(Given records begins)
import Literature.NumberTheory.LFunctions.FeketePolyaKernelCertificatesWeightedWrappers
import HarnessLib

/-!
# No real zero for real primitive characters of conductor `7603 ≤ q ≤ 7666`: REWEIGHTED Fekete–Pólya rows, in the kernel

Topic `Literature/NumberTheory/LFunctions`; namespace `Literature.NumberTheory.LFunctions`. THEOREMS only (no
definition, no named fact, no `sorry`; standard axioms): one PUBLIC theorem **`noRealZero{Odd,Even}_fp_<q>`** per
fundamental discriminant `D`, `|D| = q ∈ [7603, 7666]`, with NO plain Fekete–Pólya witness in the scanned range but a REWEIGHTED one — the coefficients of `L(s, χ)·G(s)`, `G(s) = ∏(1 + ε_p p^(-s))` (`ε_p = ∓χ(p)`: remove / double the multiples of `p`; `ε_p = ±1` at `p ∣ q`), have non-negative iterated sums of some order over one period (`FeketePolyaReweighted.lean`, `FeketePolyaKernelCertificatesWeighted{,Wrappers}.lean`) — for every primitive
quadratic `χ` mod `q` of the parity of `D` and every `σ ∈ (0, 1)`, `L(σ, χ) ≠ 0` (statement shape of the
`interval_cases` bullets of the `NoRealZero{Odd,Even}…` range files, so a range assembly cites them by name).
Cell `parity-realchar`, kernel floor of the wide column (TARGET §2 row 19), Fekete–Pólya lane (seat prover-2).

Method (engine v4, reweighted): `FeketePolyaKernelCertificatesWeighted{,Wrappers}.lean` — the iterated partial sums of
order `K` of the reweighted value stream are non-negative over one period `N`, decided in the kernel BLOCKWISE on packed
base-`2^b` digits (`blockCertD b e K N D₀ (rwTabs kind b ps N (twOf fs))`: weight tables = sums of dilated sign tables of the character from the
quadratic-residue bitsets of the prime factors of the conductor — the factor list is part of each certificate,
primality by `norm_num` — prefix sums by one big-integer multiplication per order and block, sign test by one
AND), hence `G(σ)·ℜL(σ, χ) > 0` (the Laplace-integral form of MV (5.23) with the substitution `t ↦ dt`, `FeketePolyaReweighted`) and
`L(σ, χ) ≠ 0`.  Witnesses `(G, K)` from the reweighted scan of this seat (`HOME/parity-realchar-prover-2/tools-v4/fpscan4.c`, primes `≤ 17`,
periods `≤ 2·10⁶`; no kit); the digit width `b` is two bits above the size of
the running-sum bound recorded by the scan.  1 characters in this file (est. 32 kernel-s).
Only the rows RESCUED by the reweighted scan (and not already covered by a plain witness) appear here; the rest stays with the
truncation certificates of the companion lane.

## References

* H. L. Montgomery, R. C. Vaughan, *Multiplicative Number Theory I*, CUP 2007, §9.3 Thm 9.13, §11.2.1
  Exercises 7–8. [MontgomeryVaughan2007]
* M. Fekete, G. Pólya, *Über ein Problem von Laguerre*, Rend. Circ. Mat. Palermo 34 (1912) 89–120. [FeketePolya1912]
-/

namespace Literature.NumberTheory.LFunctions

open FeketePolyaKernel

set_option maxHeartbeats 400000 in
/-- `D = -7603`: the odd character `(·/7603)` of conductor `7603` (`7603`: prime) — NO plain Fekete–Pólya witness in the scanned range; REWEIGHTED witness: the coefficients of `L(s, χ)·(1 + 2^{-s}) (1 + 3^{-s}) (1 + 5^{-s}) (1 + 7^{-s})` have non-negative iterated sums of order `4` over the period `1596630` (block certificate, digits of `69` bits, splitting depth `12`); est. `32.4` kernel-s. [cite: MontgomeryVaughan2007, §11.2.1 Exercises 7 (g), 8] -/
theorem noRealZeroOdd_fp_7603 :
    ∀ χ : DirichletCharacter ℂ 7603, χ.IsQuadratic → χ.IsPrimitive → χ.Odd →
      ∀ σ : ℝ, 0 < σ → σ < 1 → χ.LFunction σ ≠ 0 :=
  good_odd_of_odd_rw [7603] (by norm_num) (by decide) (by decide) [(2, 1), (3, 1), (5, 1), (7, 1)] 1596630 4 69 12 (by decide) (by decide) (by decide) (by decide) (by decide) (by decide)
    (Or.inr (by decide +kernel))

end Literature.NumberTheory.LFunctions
(Given records ends)
(Given records begins)
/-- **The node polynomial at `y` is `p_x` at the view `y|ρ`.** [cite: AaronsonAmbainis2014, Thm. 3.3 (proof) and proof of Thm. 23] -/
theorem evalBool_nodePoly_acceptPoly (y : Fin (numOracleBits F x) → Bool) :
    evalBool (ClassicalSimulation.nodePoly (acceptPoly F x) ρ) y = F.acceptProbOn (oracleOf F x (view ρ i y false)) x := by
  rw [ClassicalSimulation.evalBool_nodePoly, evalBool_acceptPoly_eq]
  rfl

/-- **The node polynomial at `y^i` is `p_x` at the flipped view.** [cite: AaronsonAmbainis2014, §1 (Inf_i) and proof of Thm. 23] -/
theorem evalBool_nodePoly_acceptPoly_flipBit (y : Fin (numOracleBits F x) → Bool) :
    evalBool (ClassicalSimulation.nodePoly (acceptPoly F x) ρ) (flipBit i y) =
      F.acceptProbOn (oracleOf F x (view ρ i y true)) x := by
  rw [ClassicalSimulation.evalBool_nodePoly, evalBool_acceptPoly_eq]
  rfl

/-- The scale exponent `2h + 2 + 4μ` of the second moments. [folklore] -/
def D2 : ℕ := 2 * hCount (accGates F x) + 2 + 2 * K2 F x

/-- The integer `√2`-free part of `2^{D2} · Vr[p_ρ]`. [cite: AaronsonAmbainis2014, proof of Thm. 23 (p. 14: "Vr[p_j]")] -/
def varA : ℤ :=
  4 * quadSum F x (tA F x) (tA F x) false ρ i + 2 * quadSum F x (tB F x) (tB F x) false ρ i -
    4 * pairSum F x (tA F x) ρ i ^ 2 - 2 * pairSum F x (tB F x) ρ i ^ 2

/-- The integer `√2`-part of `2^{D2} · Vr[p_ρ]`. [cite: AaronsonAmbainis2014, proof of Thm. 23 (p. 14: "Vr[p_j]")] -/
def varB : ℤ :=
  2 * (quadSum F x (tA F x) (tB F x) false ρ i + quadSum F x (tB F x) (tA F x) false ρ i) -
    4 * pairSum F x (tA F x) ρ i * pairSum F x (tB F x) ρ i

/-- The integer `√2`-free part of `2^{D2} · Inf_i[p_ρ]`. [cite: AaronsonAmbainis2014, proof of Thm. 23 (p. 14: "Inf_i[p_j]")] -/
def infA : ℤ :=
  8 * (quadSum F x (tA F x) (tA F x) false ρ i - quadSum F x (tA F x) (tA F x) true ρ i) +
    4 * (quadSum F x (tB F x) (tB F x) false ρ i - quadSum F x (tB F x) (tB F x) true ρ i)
(Given records ends)
The lines above starting at the one that contains "open FeketePolyaKernel" and ending at the one that contains "end Literature.NumberTheory.LFunctions" must be transcribed exactly, and no other lines may appear.

open FeketePolyaKernel

set_option maxHeartbeats 400000 in
/-- `D = -7603`: the odd character `(·/7603)` of conductor `7603` (`7603`: prime) — NO plain Fekete–Pólya witness in the scanned range; REWEIGHTED witness: the coefficients of `L(s, χ)·(1 + 2^{-s}) (1 + 3^{-s}) (1 + 5^{-s}) (1 + 7^{-s})` have non-negative iterated sums of order `4` over the period `1596630` (block certificate, digits of `69` bits, splitting depth `12`); est. `32.4` kernel-s. [cite: MontgomeryVaughan2007, §11.2.1 Exercises 7 (g), 8] -/
theorem noRealZeroOdd_fp_7603 :
    ∀ χ : DirichletCharacter ℂ 7603, χ.IsQuadratic → χ.IsPrimitive → χ.Odd →
      ∀ σ : ℝ, 0 < σ → σ < 1 → χ.LFunction σ ≠ 0 :=
  good_odd_of_odd_rw [7603] (by norm_num) (by decide) (by decide) [(2, 1), (3, 1), (5, 1), (7, 1)] 1596630 4 69 12 (by decide) (by decide) (by decide) (by decide) (by decide) (by decide)
    (Or.inr (by decide +kernel))

end Literature.NumberTheory.LFunctions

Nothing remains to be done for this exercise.